## Stored data entries
=====

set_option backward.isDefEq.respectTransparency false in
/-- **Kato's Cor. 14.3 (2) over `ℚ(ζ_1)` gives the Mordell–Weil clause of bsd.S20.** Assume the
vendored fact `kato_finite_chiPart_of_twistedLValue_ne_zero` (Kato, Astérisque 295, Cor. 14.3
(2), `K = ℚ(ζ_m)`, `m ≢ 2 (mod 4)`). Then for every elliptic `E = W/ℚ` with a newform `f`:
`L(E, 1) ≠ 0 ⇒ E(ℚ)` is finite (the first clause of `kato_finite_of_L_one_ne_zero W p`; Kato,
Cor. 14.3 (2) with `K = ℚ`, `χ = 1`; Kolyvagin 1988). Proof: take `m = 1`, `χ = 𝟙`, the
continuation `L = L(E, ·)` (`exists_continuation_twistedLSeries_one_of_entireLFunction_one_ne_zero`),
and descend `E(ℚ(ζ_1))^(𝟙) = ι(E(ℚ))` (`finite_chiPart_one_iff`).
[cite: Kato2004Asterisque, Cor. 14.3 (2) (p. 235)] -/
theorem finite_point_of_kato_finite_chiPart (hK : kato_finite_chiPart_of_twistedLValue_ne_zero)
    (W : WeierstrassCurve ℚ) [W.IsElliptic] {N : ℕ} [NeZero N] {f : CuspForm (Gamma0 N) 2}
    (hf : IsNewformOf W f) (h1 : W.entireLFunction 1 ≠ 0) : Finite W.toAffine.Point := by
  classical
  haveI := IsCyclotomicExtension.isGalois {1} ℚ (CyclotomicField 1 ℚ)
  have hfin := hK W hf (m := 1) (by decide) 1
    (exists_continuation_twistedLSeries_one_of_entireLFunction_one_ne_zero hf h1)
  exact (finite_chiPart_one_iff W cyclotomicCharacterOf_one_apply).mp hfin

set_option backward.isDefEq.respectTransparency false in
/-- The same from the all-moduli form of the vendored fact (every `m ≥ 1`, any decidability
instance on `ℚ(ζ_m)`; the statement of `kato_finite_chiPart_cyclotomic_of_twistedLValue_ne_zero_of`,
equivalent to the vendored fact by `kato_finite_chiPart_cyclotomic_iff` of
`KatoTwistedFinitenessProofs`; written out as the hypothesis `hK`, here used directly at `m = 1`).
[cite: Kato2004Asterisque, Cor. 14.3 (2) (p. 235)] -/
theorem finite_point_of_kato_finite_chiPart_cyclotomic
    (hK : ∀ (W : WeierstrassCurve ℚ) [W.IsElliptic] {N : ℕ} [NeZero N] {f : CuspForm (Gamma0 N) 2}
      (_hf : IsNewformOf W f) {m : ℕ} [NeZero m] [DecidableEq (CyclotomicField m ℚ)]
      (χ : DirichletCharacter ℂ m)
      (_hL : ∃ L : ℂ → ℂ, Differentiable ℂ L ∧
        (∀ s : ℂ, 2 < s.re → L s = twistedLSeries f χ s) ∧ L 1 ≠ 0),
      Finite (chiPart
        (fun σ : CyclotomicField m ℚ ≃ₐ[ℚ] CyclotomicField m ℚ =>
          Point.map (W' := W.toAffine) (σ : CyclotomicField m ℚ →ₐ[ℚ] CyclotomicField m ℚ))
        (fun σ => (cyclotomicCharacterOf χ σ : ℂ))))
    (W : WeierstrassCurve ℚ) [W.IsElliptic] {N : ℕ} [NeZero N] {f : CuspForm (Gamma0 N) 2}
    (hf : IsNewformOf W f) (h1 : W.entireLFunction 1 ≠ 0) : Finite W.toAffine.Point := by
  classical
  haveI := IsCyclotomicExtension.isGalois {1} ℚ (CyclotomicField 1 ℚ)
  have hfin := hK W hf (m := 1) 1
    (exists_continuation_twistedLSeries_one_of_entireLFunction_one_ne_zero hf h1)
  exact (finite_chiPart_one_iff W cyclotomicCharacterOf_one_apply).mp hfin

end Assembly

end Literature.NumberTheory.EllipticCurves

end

=====

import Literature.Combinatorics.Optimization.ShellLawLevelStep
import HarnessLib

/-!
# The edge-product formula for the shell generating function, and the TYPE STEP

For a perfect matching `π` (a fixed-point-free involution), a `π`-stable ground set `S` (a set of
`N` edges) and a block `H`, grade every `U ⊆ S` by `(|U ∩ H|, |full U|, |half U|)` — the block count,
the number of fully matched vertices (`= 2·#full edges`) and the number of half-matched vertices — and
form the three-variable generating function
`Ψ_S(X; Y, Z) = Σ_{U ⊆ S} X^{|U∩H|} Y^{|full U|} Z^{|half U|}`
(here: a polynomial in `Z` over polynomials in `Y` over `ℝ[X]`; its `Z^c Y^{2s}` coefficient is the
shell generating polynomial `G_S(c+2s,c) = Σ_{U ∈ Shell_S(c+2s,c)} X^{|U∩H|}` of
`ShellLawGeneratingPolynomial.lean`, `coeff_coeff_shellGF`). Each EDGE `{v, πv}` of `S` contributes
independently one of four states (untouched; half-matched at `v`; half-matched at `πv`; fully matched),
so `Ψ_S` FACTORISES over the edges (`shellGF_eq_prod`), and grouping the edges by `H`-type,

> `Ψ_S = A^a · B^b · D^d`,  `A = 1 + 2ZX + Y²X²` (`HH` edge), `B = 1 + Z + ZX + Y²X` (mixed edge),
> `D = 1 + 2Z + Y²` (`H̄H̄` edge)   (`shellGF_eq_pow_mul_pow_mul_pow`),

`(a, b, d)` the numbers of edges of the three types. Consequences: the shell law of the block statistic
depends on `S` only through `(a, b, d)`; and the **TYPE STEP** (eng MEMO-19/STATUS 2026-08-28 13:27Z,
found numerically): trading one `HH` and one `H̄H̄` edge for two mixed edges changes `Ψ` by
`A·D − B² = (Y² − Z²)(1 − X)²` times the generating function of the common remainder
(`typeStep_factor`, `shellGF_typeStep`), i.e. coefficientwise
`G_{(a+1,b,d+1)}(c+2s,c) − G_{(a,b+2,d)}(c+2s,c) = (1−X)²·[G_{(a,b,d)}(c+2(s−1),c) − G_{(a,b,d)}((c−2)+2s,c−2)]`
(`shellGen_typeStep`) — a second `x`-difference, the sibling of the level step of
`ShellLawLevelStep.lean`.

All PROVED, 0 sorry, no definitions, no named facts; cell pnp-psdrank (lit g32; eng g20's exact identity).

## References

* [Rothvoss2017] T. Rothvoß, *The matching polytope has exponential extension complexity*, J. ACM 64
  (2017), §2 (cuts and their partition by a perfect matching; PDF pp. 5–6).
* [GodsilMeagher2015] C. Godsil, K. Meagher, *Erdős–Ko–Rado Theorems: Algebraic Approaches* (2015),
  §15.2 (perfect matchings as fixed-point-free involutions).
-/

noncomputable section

=====

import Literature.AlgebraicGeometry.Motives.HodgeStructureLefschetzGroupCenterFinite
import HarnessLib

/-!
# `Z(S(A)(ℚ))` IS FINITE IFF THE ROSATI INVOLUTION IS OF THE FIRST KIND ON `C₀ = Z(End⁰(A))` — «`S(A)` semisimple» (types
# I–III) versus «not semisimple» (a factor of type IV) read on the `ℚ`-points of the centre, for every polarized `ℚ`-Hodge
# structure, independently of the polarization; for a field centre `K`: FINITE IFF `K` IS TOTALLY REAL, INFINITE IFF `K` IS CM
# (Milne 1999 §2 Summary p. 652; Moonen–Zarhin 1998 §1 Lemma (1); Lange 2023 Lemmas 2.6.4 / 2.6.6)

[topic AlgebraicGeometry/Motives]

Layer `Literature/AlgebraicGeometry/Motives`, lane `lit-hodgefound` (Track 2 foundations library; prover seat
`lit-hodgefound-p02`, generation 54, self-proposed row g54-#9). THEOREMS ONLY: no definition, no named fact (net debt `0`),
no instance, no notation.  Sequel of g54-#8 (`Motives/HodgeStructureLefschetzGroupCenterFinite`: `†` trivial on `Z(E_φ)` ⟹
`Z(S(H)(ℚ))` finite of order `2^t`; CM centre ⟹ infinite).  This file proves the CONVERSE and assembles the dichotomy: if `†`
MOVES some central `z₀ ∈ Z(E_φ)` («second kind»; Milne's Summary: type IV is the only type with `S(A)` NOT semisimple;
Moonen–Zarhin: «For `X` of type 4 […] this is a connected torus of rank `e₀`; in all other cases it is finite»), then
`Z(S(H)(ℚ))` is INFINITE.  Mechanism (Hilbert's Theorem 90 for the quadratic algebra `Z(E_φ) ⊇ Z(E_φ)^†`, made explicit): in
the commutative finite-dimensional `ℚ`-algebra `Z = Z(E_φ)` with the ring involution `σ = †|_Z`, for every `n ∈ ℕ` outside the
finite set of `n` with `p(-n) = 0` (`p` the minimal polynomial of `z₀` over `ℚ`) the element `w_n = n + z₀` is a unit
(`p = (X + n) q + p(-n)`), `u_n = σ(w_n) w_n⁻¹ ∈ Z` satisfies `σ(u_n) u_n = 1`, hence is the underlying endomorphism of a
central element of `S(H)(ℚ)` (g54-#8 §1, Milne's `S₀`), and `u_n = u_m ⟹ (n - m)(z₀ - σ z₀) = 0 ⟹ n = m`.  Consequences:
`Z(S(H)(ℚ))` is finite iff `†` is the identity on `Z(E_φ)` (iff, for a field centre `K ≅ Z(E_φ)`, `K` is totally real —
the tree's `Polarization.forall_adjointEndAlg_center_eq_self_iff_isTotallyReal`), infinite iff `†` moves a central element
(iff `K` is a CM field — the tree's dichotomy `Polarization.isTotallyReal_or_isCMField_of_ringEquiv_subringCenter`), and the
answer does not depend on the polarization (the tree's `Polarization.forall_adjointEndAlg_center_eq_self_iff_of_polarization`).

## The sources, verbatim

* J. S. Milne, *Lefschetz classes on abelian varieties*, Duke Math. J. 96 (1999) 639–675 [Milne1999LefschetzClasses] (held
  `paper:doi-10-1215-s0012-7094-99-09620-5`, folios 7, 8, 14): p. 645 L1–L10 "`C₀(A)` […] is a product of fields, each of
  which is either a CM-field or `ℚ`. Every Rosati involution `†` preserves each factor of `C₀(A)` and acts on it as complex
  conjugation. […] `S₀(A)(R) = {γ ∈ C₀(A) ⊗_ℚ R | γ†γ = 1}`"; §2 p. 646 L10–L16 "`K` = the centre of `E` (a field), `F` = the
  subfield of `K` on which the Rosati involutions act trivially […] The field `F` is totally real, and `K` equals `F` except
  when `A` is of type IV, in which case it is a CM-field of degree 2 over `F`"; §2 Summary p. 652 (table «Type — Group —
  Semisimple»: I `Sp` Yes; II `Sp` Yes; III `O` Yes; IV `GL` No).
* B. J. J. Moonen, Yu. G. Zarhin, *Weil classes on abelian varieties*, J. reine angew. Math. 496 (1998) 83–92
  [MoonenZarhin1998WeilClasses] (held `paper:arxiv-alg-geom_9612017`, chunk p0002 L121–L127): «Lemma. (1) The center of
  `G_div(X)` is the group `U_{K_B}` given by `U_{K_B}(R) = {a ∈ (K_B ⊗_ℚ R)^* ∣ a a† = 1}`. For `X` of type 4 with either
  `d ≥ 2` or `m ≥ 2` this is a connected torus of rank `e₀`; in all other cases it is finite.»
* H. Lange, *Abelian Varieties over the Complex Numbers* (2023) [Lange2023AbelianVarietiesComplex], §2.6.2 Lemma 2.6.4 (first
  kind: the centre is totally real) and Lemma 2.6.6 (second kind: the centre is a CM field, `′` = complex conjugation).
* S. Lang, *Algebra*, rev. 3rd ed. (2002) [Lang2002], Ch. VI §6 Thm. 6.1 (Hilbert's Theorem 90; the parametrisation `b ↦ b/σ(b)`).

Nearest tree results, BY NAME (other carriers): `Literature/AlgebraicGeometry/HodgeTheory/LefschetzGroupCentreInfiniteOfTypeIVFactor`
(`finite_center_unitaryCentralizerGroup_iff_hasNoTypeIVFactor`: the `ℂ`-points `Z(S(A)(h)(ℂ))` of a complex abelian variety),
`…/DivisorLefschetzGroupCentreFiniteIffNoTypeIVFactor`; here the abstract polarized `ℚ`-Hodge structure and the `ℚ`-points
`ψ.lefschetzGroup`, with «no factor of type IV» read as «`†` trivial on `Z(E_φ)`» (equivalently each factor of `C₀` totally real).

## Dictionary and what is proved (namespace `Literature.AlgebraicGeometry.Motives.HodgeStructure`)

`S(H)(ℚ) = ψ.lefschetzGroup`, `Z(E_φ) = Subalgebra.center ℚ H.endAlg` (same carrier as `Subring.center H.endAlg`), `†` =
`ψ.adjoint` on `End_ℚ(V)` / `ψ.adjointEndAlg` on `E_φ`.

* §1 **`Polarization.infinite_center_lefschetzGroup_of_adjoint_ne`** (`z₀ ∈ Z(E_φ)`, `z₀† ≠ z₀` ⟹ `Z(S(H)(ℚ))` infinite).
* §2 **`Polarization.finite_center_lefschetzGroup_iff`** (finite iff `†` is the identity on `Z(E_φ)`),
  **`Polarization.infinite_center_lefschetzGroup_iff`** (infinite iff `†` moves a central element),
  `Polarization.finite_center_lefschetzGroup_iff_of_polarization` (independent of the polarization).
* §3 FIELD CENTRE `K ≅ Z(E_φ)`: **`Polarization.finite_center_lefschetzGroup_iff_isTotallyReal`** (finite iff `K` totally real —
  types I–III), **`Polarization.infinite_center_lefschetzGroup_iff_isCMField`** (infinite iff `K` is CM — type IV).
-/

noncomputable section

=====

Please output exactly the lines between the one holding "The same from" and the one holding "(χ : DirichletCharacter ℂ m)" in the records above, inclusive, and nothing more.

## Output of the exercise
/-- The same from the all-moduli form of the vendored fact (every `m ≥ 1`, any decidability
instance on `ℚ(ζ_m)`; the statement of `kato_finite_chiPart_cyclotomic_of_twistedLValue_ne_zero_of`,
equivalent to the vendored fact by `kato_finite_chiPart_cyclotomic_iff` of
`KatoTwistedFinitenessProofs`; written out as the hypothesis `hK`, here used directly at `m = 1`).
[cite: Kato2004Asterisque, Cor. 14.3 (2) (p. 235)] -/
theorem finite_point_of_kato_finite_chiPart_cyclotomic
    (hK : ∀ (W : WeierstrassCurve ℚ) [W.IsElliptic] {N : ℕ} [NeZero N] {f : CuspForm (Gamma0 N) 2}
      (_hf : IsNewformOf W f) {m : ℕ} [NeZero m] [DecidableEq (CyclotomicField m ℚ)]
      (χ : DirichletCharacter ℂ m)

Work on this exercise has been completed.